Estos resquemores salieron a la luz una vez más durante el último Abierto de Australia con los disturbios entre hinchas serbios y bosnios, rompiendo el habitual clima festivo que rodea al primer Grand Slam del año.
Por la tercera ronda del cuadro masculino el serbio Novak Djokovic, número 3 del mundo y campeón aquí en 2008, se enfrentó a Amer Delic, estadounidense de origen bosnio. Entre los tenistas el enfrentamiento no pasó más allá de la rivalidad deportiva, pero en las tribunas las parcialidades se intercambiaron cantos y gritos en reiteradas ocasiones, especialmente durante los cambios de lado. La situación llegó a mayores más tarde en la entrada del Melbourne Park, predio en el cual se desarrolla el torneo.aussieriot_3
Luego del encuentro que ganó Djokovic, ambos bandos se encontraron en el sector conocido como Garden Squeare. Al principio sólo fueron improperios, pero rápidamente pasaron a la acción lanzándose sillas y cuanto objeto tuvieran a mano, armando un descalabro en una de las zonas de descanso. El odio existente por las consecuencias de la guerra, más las excesivas cantidades de alcohol, conformaron un combo explosivo para que estallaran los incidentes.

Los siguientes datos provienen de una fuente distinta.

/-! ### From the Parseval bound to the mean square of one window (display (5.4)) -/

/-- **(5.4) + Lemma 4.6.**  For `‖a_m‖ ≤ 1`, `Y ≥ 1`, `T₀ ≥ 1`, `1 ≤ h ≤ h₂ ≤ Y/T₀³`, if
`|S_{h₂}(x)| ≤ η` on `[Y, 2Y]` (`S_ℓ(x) = ∑_{x ≤ m ≤ x+ℓ} a_m`), `∫_{T₀}^{Y/h} F ≤ B` and
`(Y/h)/T ∫_T^{2T} F ≤ M` for `T ≥ Y/h`, where `F = |A(1+it)|² + |Ā(1+it)|²` is the two-sided
frequency side of `parseval_bound_complex` at scale `Y`, then
`∫_Y^{2Y} |S_h(x)|² dx ≤ 2h²Y · 12·2431² (2/T₀² + B + M) + 2 (h/h₂)² η² Y`
(`S_h = h (S_h/h - S_{h₂}/h₂) + (h/h₂) S_{h₂}`, `|u + v|² ≤ 2|u|² + 2|v|²`).
[cite: Lichtman2020, §5, proof of Proposition 3.4, (5.4)–(5.5)] -/
theorem meanSquare_le_of_parseval {a : ℕ → ℂ} (ha : ∀ m, ‖a m‖ ≤ 1) {Y T₀ h h₂ η B M : ℝ}
    (hY : 1 ≤ Y) (hT₀ : 1 ≤ T₀) (hh : 1 ≤ h) (hhh₂ : h ≤ h₂) (hh₂ : h₂ ≤ Y / T₀ ^ 3) (hη : 0 ≤ η)
    (hS₂ : ∀ x ∈ Set.Icc Y (2 * Y), ‖∑ m ∈ Icc ⌈x⌉₊ ⌊x + h₂⌋₊, a m‖ ≤ η)
    (hB : ∫ t in T₀..Y / h, (‖ApolyC Y a t‖ ^ 2 + ‖ApolyC Y (fun m => star (a m)) t‖ ^ 2) ≤ B)
    (hM : ∀ T : ℝ, Y / h ≤ T → (Y / h) / T * ∫ t in T..2 * T,
        (‖ApolyC Y a t‖ ^ 2 + ‖ApolyC Y (fun m => star (a m)) t‖ ^ 2) ≤ M) :
    ∫ x in Y..2 * Y, ‖∑ m ∈ Icc ⌈x⌉₊ ⌊x + h⌋₊, a m‖ ^ 2 ≤
      2 * h ^ 2 * Y * (12 * 2431 ^ 2 * (2 / T₀ ^ 2 + B + M)) + 2 * (h / h₂) ^ 2 * η ^ 2 * Y := by
  have hY0 : 0 < Y := by linarith
  have hh0 : 0 < h := by linarith
  have hh₂1 : 1 ≤ h₂ := hh.trans hhh₂
  have hh₂0 : 0 < h₂ := by linarith
  -- Parseval
  have hP := parseval_bound_complex ha hY hT₀ hh hhh₂ hh₂ hM
  set D : ℝ → ℂ := fun x => (h : ℂ)⁻¹ * ∑ m ∈ Icc ⌈x⌉₊ ⌊x + h⌋₊, a m
      - (h₂ : ℂ)⁻¹ * ∑ m ∈ Icc ⌈x⌉₊ ⌊x + h₂⌋₊, a m with hD
  have hDint : IntervalIntegrable (fun x => ‖D x‖ ^ 2) volume Y (2 * Y) :=
    intervalIntegrable_norm_sq_windowDiff ha hY0.le hh hh₂1
  have hID : ∫ x in Y..2 * Y, ‖D x‖ ^ 2 ≤ Y * (12 * 2431 ^ 2 * (2 / T₀ ^ 2 + B + M)) := by
    have h1 : Y⁻¹ * ∫ x in Y..2 * Y, ‖D x‖ ^ 2 ≤ 12 * 2431 ^ 2 * (2 / T₀ ^ 2 + B + M) := by
      refine hP.trans ?_
      gcongr
    rwa [inv_mul_le_iff₀ hY0] at h1
  -- pointwise
  have hpt : ∀ x ∈ Set.Icc Y (2 * Y),
      ‖∑ m ∈ Icc ⌈x⌉₊ ⌊x + h⌋₊, a m‖ ^ 2 ≤ 2 * h ^ 2 * ‖D x‖ ^ 2 + 2 * (h / h₂) ^ 2 * η ^ 2 := by
    intro x hx
    have hdec : ∑ m ∈ Icc ⌈x⌉₊ ⌊x + h⌋₊, a m
        = (h : ℂ) * D x + ((h / h₂ : ℝ) : ℂ) * ∑ m ∈ Icc ⌈x⌉₊ ⌊x + h₂⌋₊, a m := by
      simp only [hD]
      have hhC : (h : ℂ) ≠ 0 := by exact_mod_cast hh0.ne'
      have hh₂C : (h₂ : ℂ) ≠ 0 := by exact_mod_cast hh₂0.ne'
      push_cast
      field_simp
      ring
    have h1 : ‖∑ m ∈ Icc ⌈x⌉₊ ⌊x + h⌋₊, a m‖ ≤ h * ‖D x‖ + h / h₂ * η := by
      rw [hdec]
      refine (norm_add_le _ _).trans (add_le_add ?_ ?_)
      · rw [norm_mul, Complex.norm_real, Real.norm_eq_abs, abs_of_pos hh0]
      · rw [norm_mul, Complex.norm_real, Real.norm_eq_abs, abs_of_pos (by positivity)]
        exact mul_le_mul_of_nonneg_left (hS₂ x hx) (by positivity)
    have h2 : 0 ≤ h * ‖D x‖ := by positivity
    have h3 : 0 ≤ h / h₂ * η := by positivity
    calc ‖∑ m ∈ Icc ⌈x⌉₊ ⌊x + h⌋₊, a m‖ ^ 2 ≤ (h * ‖D x‖ + h / h₂ * η) ^ 2 :=
          pow_le_pow_left₀ (norm_nonneg _) h1 2
      _ ≤ 2 * h ^ 2 * ‖D x‖ ^ 2 + 2 * (h / h₂) ^ 2 * η ^ 2 := by
          nlinarith [sq_nonneg (h * ‖D x‖ - h / h₂ * η)]
  -- integrate
  have hLint : IntervalIntegrable (fun x => ‖∑ m ∈ Icc ⌈x⌉₊ ⌊x + h⌋₊, a m‖ ^ 2) volume Y (2 * Y) := by
    refine intervalIntegrable_of_norm_le
      (((MatomakiRadziwillThm3.measurable_window_sum_complex a h).norm).pow_const 2) (by linarith)
      (B := (h + 1) ^ 2) fun x hx => ?_
    rw [Real.norm_eq_abs, abs_of_nonneg (sq_nonneg _)]
    exact pow_le_pow_left₀ (norm_nonneg _)
      (MatomakiRadziwillThm3.norm_sum_window_le ha (hY0.le.trans hx.1.le) hh0.le) 2
  have hRint : IntervalIntegrable (fun x => 2 * h ^ 2 * ‖D x‖ ^ 2 + 2 * (h / h₂) ^ 2 * η ^ 2)
      volume Y (2 * Y) := (hDint.const_mul _).add intervalIntegrable_const
  have hmono := intervalIntegral.integral_mono_on (by linarith) hLint hRint fun x hx => hpt x hx
  refine hmono.trans ?_
  have e1 : ∫ x in Y..2 * Y, (2 * h ^ 2 * ‖D x‖ ^ 2 + 2 * (h / h₂) ^ 2 * η ^ 2)
      = 2 * h ^ 2 * (∫ x in Y..2 * Y, ‖D x‖ ^ 2) + 2 * (h / h₂) ^ 2 * η ^ 2 * Y := by
    rw [intervalIntegral.integral_add (hDint.const_mul _) intervalIntegrable_const,
      intervalIntegral.integral_const_mul, intervalIntegral.integral_const, smul_eq_mul]
    ring
  rw [e1]
  nlinarith [hID, mul_nonneg (mul_nonneg (by norm_num : (0:ℝ) ≤ 2) (sq_nonneg h)) (sub_nonneg.2 hID)]


/-! ### The Parseval polynomial over `[Y, 4Y]` versus the two Proposition-5.1 polynomials -/

/-- The Dirichlet polynomial of a restricted sequence over a range `R`:
`G_R(t) = ∑_{n ∈ R, p(n)} c_n n^{-1-it}`. [cite: Lichtman2020, Proposition 5.1] -/
def piecePoly (p : ℕ → Prop) [DecidablePred p] (c : ℕ → ℂ) (R : Finset ℕ) (t : ℝ) : ℂ :=
  ∑ n ∈ R.filter p, c n * (n : ℂ) ^ (-(1 + (t : ℂ) * Complex.I))

/-- `[⌈Y⌉, ⌊4Y⌋] = [⌈Y⌉, ⌊2Y⌋] ∪ [⌈2Y⌉, ⌊4Y⌋]` and the two ranges meet in `[⌈2Y⌉, ⌊2Y⌋]`. [folklore] -/
theorem suppM_eq_union {Y : ℝ} (hY : 0 ≤ Y) :
    suppM Y = Finset.Icc ⌈Y⌉₊ ⌊2 * Y⌋₊ ∪ Finset.Icc ⌈2 * Y⌉₊ ⌊4 * Y⌋₊ := by
  have h1 : ⌈2 * Y⌉₊ ≤ ⌊2 * Y⌋₊ + 1 := Nat.ceil_le_floor_add_one _
  have h2 : ⌈Y⌉₊ ≤ ⌈2 * Y⌉₊ := Nat.ceil_mono (by linarith)
  have h3 : ⌊2 * Y⌋₊ ≤ ⌊4 * Y⌋₊ := Nat.floor_mono (by linarith)
  ext n
  simp only [suppM, Finset.mem_union, Finset.mem_Icc]
  omega

/-- The two ranges meet in `[⌈2Y⌉, ⌊2Y⌋]`. [folklore] -/
theorem inter_ranges_eq {Y : ℝ} (hY : 0 ≤ Y) :
    Finset.Icc ⌈Y⌉₊ ⌊2 * Y⌋₊ ∩ Finset.Icc ⌈2 * Y⌉₊ ⌊4 * Y⌋₊ = Finset.Icc ⌈2 * Y⌉₊ ⌊2 * Y⌋₊ := by
  have h2 : ⌈Y⌉₊ ≤ ⌈2 * Y⌉₊ := Nat.ceil_mono (by linarith)
  have h3 : ⌊2 * Y⌋₊ ≤ ⌊4 * Y⌋₊ := Nat.floor_mono (by linarith)
  ext n
  simp only [Finset.mem_inter, Finset.mem_Icc]
  omega

/-- **`A = G_Y + G_{2Y} - (overlap)`**: the Parseval polynomial of `a = c 𝟙_p` over `[Y, 4Y]` is
the sum of the two Proposition-5.1 polynomials minus the polynomial over `[⌈2Y⌉, ⌊2Y⌋]` (empty
unless `2Y ∈ ℕ`). [folklore] -/
theorem ApolyC_ite_eq {Y : ℝ} (hY : 0 ≤ Y) (p : ℕ → Prop) [DecidablePred p] (c : ℕ → ℂ) (t : ℝ) :
    ApolyC Y (fun m => if p m then c m else 0) t =
      piecePoly p c (Finset.Icc ⌈Y⌉₊ ⌊2 * Y⌋₊) t + piecePoly p c (Finset.Icc ⌈2 * Y⌉₊ ⌊4 * Y⌋₊) t
        - piecePoly p c (Finset.Icc ⌈2 * Y⌉₊ ⌊2 * Y⌋₊) t := by
  have hA : ApolyC Y (fun m => if p m then c m else 0) t = piecePoly p c (suppM Y) t := by
    simp only [ApolyC, piecePoly, Finset.sum_filter]
    refine Finset.sum_congr rfl fun m _ => ?_
    split_ifs <;> simp
  rw [hA, suppM_eq_union hY, eq_sub_iff_add_eq, piecePoly, piecePoly, piecePoly, piecePoly,
    ← inter_ranges_eq hY, Finset.filter_union, Finset.filter_inter_distrib]
  exact Finset.sum_union_inter

/-- `‖n^{-(1+it)}‖ = 1/n` for `n ≥ 1`. [folklore] -/
theorem norm_natCast_cpow_neg_one_add {n : ℕ} (hn : 0 < n) (t : ℝ) :
    ‖(n : ℂ) ^ (-(1 + (t : ℂ) * Complex.I))‖ = (n : ℝ)⁻¹ := by
  rw [Complex.norm_natCast_cpow_of_pos hn]
  simp [Real.rpow_neg_one]

/-- The overlap polynomial has at most one term, of size `≤ 1/(2Y)`: `‖·‖ ≤ 1/(2Y)`. [folklore] -/
theorem norm_piecePoly_overlap_le {Y : ℝ} (hY : 0 < Y) (p : ℕ → Prop) [DecidablePred p]
    {c : ℕ → ℂ} (hc : ∀ n, ‖c n‖ ≤ 1) (t : ℝ) :
    ‖piecePoly p c (Finset.Icc ⌈2 * Y⌉₊ ⌊2 * Y⌋₊) t‖ ≤ 1 / (2 * Y) := by
  unfold piecePoly
  have hterm : ∀ n ∈ (Finset.Icc ⌈2 * Y⌉₊ ⌊2 * Y⌋₊).filter p,
      ‖c n * (n : ℂ) ^ (-(1 + (t : ℂ) * Complex.I))‖ ≤ 1 / (2 * Y) := by
    intro n hn
    rw [Finset.mem_filter, Finset.mem_Icc] at hn
    have hn2 : 2 * Y ≤ n := (Nat.le_ceil _).trans (by exact_mod_cast hn.1.1)
    have hn0 : 0 < n := by exact_mod_cast (show (0 : ℝ) < n by linarith)
    rw [norm_mul, norm_natCast_cpow_neg_one_add hn0, one_div]
    calc ‖c n‖ * (n : ℝ)⁻¹ ≤ 1 * (n : ℝ)⁻¹ := mul_le_mul_of_nonneg_right (hc n) (by positivity)
      _ ≤ (2 * Y)⁻¹ := by rw [one_mul]; exact inv_anti₀ (by positivity) hn2
  have hcard : #((Finset.Icc ⌈2 * Y⌉₊ ⌊2 * Y⌋₊).filter p) ≤ 1 := by
    refine (Finset.card_filter_le _ _).trans ?_
    rw [Nat.card_Icc]
    have := Nat.floor_le_ceil (2 * Y)
    omega
  calc ‖∑ n ∈ (Finset.Icc ⌈2 * Y⌉₊ ⌊2 * Y⌋₊).filter p, c n * (n : ℂ) ^ (-(1 + (t : ℂ) * Complex.I))‖
      ≤ ∑ n ∈ (Finset.Icc ⌈2 * Y⌉₊ ⌊2 * Y⌋₊).filter p, ‖c n * (n : ℂ) ^ (-(1 + (t : ℂ) * Complex.I))‖ :=
        norm_sum_le _ _
    _ ≤ ∑ _n ∈ (Finset.Icc ⌈2 * Y⌉₊ ⌊2 * Y⌋₊).filter p, 1 / (2 * Y) := Finset.sum_le_sum hterm
    _ = #((Finset.Icc ⌈2 * Y⌉₊ ⌊2 * Y⌋₊).filter p) * (1 / (2 * Y)) := by rw [Finset.sum_const, nsmul_eq_mul]
    _ ≤ 1 * (1 / (2 * Y)) := by gcongr; exact_mod_cast hcard
    _ = 1 / (2 * Y) := one_mul _

/-- **`|A|² ≤ 3 (|G_Y|² + |G_{2Y}|² + 1/(4Y²))`** for `a = c 𝟙_p`, `‖c‖ ≤ 1`, `Y > 0`. [folklore] -/
theorem norm_sq_ApolyC_ite_le {Y : ℝ} (hY : 0 < Y) (p : ℕ → Prop) [DecidablePred p]
    {c : ℕ → ℂ} (hc : ∀ n, ‖c n‖ ≤ 1) (t : ℝ) :
    ‖ApolyC Y (fun m => if p m then c m else 0) t‖ ^ 2 ≤
      3 * (‖piecePoly p c (Finset.Icc ⌈Y⌉₊ ⌊2 * Y⌋₊) t‖ ^ 2
        + ‖piecePoly p c (Finset.Icc ⌈2 * Y⌉₊ ⌊4 * Y⌋₊) t‖ ^ 2 + 1 / (4 * Y ^ 2)) := by
  rw [ApolyC_ite_eq hY.le]
  set u := piecePoly p c (Finset.Icc ⌈Y⌉₊ ⌊2 * Y⌋₊) t
  set v := piecePoly p c (Finset.Icc ⌈2 * Y⌉₊ ⌊4 * Y⌋₊) t
  set w := piecePoly p c (Finset.Icc ⌈2 * Y⌉₊ ⌊2 * Y⌋₊) t
  have hw : ‖w‖ ≤ 1 / (2 * Y) := norm_piecePoly_overlap_le hY p hc t
  have hw2 : ‖w‖ ^ 2 ≤ 1 / (4 * Y ^ 2) := by
    calc ‖w‖ ^ 2 ≤ (1 / (2 * Y)) ^ 2 := pow_le_pow_left₀ (norm_nonneg _) hw 2
      _ = 1 / (4 * Y ^ 2) := by field_simp; ring
  have h1 : ‖u + v - w‖ ≤ ‖u‖ + ‖v‖ + ‖w‖ := by
    calc ‖u + v - w‖ ≤ ‖u + v‖ + ‖w‖ := norm_sub_le _ _
      _ ≤ ‖u‖ + ‖v‖ + ‖w‖ := by gcongr; exact norm_add_le _ _
  have h2 : ‖u + v - w‖ ^ 2 ≤ (‖u‖ + ‖v‖ + ‖w‖) ^ 2 := pow_le_pow_left₀ (norm_nonneg _) h1 2
  nlinarith [sq_nonneg (‖u‖ - ‖v‖), sq_nonneg (‖u‖ - ‖w‖), sq_nonneg (‖v‖ - ‖w‖)]

/-- Conjugating the coefficients of `c 𝟙_p` gives `c̄ 𝟙_p`. [folklore] -/
theorem star_ite_eq (p : ℕ → Prop) [DecidablePred p] (c : ℕ → ℂ) :
    (fun m => star (if p m then c m else 0)) = fun m => if p m then star (c m) else 0 := by
  funext m
  split_ifs <;> simp

/-! ### The mean value theorem form of a piece -/

/-- `G_R(t) = ∑_{n ≤ N} c'_n n^{-it}` with `c'_n = 𝟙_{n ∈ R, p(n)} c_n/n`, for `R ⊆ [1, N]`. [folklore] -/
theorem piecePoly_eq_sum_Icc (p : ℕ → Prop) [DecidablePred p] (c : ℕ → ℂ) {R : Finset ℕ} {N : ℕ}
    (hR : R ⊆ Finset.Icc 1 N) (t : ℝ) :
    piecePoly p c R t = ∑ n ∈ Finset.Icc 1 N,
      (if n ∈ R.filter p then c n / n else 0) * (n : ℂ) ^ (-((t : ℂ) * Complex.I)) := by
  have hsub : R.filter p ⊆ Finset.Icc 1 N := (Finset.filter_subset _ _).trans hR
  rw [piecePoly]
  have : ∑ n ∈ Finset.Icc 1 N, (if n ∈ R.filter p then c n / n else 0) * (n : ℂ) ^ (-((t : ℂ) * Complex.I))
      = ∑ n ∈ Finset.Icc 1 N, (if n ∈ R.filter p then c n / n * (n : ℂ) ^ (-((t : ℂ) * Complex.I)) else 0) :=
    Finset.sum_congr rfl fun n _ => by split_ifs <;> simp
  rw [this, ← Finset.sum_filter, Finset.filter_mem_eq_inter, Finset.inter_eq_right.2 hsub]
  refine Finset.sum_congr rfl fun n hn => ?_
  have hn1 : 1 ≤ n := (Finset.mem_Icc.1 (hsub hn)).1
  have hn0 : (n : ℂ) ≠ 0 := by exact_mod_cast (show n ≠ 0 by omega)
  rw [neg_add, Complex.cpow_add _ _ hn0, Complex.cpow_neg_one]
  field_simp

/-- `∑_{n ≤ N} |c'_n|² ≤ 2/Y'` for `R = [⌈Y'⌉, ⌊2Y'⌋]`, `Y' ≥ 1`, `‖c‖ ≤ 1`. [folklore] -/
theorem sum_norm_sq_coeff_le {Y' : ℝ} (hY' : 1 ≤ Y') (p : ℕ → Prop) [DecidablePred p]
    {c : ℕ → ℂ} (hc : ∀ n, ‖c n‖ ≤ 1) {N : ℕ} :
    ∑ n ∈ Finset.Icc 1 N, ‖(if n ∈ (Finset.Icc ⌈Y'⌉₊ ⌊2 * Y'⌋₊).filter p then c n / n else 0 : ℂ)‖ ^ 2
      ≤ 2 / Y' := by
  have hY'0 : 0 < Y' := by linarith
  set R := Finset.Icc ⌈Y'⌉₊ ⌊2 * Y'⌋₊ with hRdef
  have hterm : ∀ n ∈ Finset.Icc 1 N, ‖(if n ∈ R.filter p then c n / n else 0 : ℂ)‖ ^ 2
      ≤ if n ∈ R then 1 / Y' ^ 2 else 0 := by
    intro n _
    by_cases hnR : n ∈ R
    · rw [if_pos hnR]
      have hnY : Y' ≤ n := (Nat.le_ceil _).trans (by exact_mod_cast (Finset.mem_Icc.1 hnR).1)
      have hn0 : (0 : ℝ) < n := by linarith
      split_ifs
      · rw [norm_div, Complex.norm_natCast, div_pow]
        calc ‖c n‖ ^ 2 / (n : ℝ) ^ 2 ≤ 1 / (n : ℝ) ^ 2 := by
              gcongr
              calc ‖c n‖ ^ 2 ≤ 1 ^ 2 := pow_le_pow_left₀ (norm_nonneg _) (hc n) 2
                _ = 1 := one_pow 2
          _ ≤ 1 / Y' ^ 2 := by gcongr
      · simp; positivity
    · rw [if_neg hnR]
      have : n ∉ R.filter p := fun h => hnR (Finset.mem_of_mem_filter n h)
      rw [if_neg this]; simp
  calc ∑ n ∈ Finset.Icc 1 N, ‖(if n ∈ R.filter p then c n / n else 0 : ℂ)‖ ^ 2
      ≤ ∑ n ∈ Finset.Icc 1 N, (if n ∈ R then 1 / Y' ^ 2 else 0 : ℝ) := Finset.sum_le_sum hterm
    _ = #(Finset.Icc 1 N ∩ R) * (1 / Y' ^ 2) := by
        rw [Finset.sum_ite_mem, Finset.sum_const, nsmul_eq_mul]
    _ ≤ #R * (1 / Y' ^ 2) := by gcongr; exact Finset.inter_subset_right
    _ ≤ (Y' + 1) * (1 / Y' ^ 2) := by
        gcongr
        have := MatomakiRadziwillThm3.card_window_le hY'0.le hY'0.le (x := Y') (c := Y')
        rwa [show Y' + Y' = 2 * Y' by ring] at this
    _ = (Y' + 1) / Y' ^ 2 := by ring
    _ ≤ 2 / Y' := by
        rw [div_le_div_iff₀ (by positivity) hY'0]
        nlinarith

La policía de Melbourne arrestó alrededor de 20 personas e informó que una mujer que no tenía relación con la reyerta fue internada sin sufrir heridas severas. Esta no es la primera vez que suceden hechos de estas características en el Abierto de Australia. Hubo enfrentamientos menores cuando Delic venció al estadounidense Taylor Dent en la primera ronda y 2 años atrás hinchas bosnios y serbios también estuvieron involucrados en una situación similar.
Los tenistas salieron a bajar los ánimos, aunque Djokovic, considerado un héroe nacional en su país, prefirió no hablar mucho del tema: “Si empiezo a perder mis energías en esas cosas, voy a perder mi foco de lo que esa bien”, expresó. El año pasado había salido a hablar casi en cadena nacional sobre la situación de Kosovo poniéndose en contra de la separación de este territorio.
Mientras tanto en Croacia se daba otro suceso que unía al deporte con el conflicto de los Balcanes. Hasta el domingo se disputó en 7 ciudades croatas el Mundial masculino de handball. Uno de los 24 participantes fue Serbia, con la particularidad de que por primera vez hinchas de aquel país pudieron viajar a suelo croata para alentar a un representativo de su nación.
La fase clasificatoía la jugó en Porec, una tranquila ciudad al oeste de Croacia y que no sufrió demasiado la guerra en los 90. Por eso la delegación tuvo una estadía tranquila mientras duró su actuación en dentro del Grupo D, en donde terminó segundo detrás de Dinamarca, el campeón europeo. Esto le valió el pasaje a la siguiente instancia, que se disputó en Zadar. Aquí fue donde empezaron los dolores de cabeza.
Esta ciudad de la provincia de Dalmacia se vio muy afectada por lo ocurrido durante la década pasada. Los bombardeos serbios fueron una constante, por lo cual las heridas todavía no cerraron del todo y existe un espíritu antiserbio muy importante, representado por grupos de extrema derecha. Uno de ellos, denominado Tornado, comunicó que los hinchas serbios “no serán bienvenidos a Zadar”. Desde ya que esto preocupó de sobremanera a la organización y a las fuerzas de seguridad.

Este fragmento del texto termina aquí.